- What the task requires -
The material below contains a line with "## §1. Every" and a line with "hence the place". Copy exactly those two lines and all lines between them.

- Record excerpts -
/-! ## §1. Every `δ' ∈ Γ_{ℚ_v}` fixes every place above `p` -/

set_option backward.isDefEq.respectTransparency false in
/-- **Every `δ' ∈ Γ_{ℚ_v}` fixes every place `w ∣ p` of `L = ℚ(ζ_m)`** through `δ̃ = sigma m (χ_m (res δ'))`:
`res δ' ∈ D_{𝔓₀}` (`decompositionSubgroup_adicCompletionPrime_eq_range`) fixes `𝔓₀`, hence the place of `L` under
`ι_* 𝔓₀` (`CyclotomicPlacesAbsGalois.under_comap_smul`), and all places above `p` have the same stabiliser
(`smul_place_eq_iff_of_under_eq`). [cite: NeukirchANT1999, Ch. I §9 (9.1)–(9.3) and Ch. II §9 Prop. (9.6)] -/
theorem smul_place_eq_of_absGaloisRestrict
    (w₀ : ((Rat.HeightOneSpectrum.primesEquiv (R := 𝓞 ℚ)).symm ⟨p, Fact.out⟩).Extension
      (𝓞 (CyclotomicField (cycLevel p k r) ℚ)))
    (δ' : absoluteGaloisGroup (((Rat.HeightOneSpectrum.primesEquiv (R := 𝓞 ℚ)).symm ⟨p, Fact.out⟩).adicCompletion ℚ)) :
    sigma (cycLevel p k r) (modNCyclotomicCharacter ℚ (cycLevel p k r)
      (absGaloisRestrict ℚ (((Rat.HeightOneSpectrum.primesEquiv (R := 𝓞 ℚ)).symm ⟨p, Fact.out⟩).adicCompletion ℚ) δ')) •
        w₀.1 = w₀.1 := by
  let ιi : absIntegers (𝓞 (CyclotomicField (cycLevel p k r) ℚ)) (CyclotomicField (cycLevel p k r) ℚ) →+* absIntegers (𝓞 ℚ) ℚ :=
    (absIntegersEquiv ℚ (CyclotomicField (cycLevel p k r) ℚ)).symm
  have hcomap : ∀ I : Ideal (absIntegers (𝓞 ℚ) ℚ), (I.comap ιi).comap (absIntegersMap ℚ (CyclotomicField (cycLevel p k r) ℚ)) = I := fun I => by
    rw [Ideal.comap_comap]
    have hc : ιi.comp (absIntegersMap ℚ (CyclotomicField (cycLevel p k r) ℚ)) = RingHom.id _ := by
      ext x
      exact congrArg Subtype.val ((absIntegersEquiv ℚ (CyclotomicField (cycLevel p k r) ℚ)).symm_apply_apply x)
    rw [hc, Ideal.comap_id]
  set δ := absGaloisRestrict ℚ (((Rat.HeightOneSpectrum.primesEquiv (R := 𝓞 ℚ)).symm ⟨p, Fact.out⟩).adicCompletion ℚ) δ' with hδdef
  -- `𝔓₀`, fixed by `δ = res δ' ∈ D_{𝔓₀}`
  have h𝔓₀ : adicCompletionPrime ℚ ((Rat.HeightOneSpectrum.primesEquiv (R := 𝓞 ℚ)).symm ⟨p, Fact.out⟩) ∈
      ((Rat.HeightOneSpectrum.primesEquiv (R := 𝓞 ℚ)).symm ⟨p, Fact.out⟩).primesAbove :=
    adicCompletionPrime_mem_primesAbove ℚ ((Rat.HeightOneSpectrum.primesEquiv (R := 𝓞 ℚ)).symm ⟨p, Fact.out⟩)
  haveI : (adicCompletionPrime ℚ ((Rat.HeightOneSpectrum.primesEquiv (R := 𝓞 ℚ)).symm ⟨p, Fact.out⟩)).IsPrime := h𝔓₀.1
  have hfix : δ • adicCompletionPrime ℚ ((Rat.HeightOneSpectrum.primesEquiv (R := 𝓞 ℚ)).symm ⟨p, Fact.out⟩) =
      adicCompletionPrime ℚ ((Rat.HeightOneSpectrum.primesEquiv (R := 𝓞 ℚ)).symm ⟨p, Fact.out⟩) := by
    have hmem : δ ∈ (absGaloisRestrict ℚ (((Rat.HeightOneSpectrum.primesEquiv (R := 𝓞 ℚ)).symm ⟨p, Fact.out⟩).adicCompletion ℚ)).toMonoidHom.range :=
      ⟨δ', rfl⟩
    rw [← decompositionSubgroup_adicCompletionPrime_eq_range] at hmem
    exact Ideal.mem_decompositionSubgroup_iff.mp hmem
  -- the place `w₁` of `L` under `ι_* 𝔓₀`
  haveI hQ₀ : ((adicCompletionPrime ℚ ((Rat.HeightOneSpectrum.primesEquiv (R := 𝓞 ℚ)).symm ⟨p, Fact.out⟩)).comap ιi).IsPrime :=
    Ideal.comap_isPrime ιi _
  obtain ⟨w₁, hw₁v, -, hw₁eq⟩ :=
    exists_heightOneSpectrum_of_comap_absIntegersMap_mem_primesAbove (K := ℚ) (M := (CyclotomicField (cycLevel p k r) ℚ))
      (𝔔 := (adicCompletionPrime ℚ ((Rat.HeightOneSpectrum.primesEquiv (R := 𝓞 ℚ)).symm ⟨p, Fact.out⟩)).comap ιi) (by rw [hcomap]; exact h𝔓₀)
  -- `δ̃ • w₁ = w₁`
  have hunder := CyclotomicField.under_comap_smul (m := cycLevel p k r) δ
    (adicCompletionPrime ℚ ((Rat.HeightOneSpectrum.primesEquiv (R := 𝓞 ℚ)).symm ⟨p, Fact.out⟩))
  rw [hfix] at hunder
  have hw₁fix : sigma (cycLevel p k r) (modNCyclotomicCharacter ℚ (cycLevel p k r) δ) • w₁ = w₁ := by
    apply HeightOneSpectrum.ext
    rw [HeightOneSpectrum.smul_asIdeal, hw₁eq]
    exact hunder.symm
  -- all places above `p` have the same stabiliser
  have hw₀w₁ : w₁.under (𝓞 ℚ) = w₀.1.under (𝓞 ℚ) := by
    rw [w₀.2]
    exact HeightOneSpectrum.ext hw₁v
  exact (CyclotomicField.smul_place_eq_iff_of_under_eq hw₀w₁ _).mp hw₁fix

---

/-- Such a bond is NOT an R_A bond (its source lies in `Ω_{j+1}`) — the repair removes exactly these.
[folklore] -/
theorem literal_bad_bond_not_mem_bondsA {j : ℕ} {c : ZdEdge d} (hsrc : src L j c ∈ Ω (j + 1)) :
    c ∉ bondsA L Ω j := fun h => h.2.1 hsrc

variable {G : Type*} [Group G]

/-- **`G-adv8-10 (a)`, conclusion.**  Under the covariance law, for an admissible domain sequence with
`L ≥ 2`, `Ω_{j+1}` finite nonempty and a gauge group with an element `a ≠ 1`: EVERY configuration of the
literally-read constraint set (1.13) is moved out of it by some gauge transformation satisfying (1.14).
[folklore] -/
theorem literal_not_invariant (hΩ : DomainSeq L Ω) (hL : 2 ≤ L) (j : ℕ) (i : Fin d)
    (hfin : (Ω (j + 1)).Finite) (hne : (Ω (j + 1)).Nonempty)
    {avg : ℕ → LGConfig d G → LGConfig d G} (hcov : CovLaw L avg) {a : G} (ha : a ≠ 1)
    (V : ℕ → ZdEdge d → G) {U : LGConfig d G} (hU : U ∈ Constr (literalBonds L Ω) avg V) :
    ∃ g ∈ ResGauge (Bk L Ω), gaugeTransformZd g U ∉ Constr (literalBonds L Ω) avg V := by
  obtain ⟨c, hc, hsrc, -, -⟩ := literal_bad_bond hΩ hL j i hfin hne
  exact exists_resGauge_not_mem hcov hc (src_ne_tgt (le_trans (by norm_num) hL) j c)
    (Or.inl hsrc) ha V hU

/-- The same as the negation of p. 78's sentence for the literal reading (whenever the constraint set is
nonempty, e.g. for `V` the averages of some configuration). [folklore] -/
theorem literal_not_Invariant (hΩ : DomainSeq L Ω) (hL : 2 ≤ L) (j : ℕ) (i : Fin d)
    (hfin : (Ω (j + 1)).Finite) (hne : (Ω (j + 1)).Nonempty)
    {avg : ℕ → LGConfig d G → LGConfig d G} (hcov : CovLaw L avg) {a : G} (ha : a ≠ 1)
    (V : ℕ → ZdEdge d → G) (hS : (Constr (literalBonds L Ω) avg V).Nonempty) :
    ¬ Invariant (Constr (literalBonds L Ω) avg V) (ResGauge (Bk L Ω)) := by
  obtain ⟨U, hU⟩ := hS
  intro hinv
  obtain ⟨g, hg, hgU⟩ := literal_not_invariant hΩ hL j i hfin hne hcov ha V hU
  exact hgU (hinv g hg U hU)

- Solution below -
/-! ## §1. Every `δ' ∈ Γ_{ℚ_v}` fixes every place above `p` -/

set_option backward.isDefEq.respectTransparency false in
/-- **Every `δ' ∈ Γ_{ℚ_v}` fixes every place `w ∣ p` of `L = ℚ(ζ_m)`** through `δ̃ = sigma m (χ_m (res δ'))`:
`res δ' ∈ D_{𝔓₀}` (`decompositionSubgroup_adicCompletionPrime_eq_range`) fixes `𝔓₀`, hence the place of `L` under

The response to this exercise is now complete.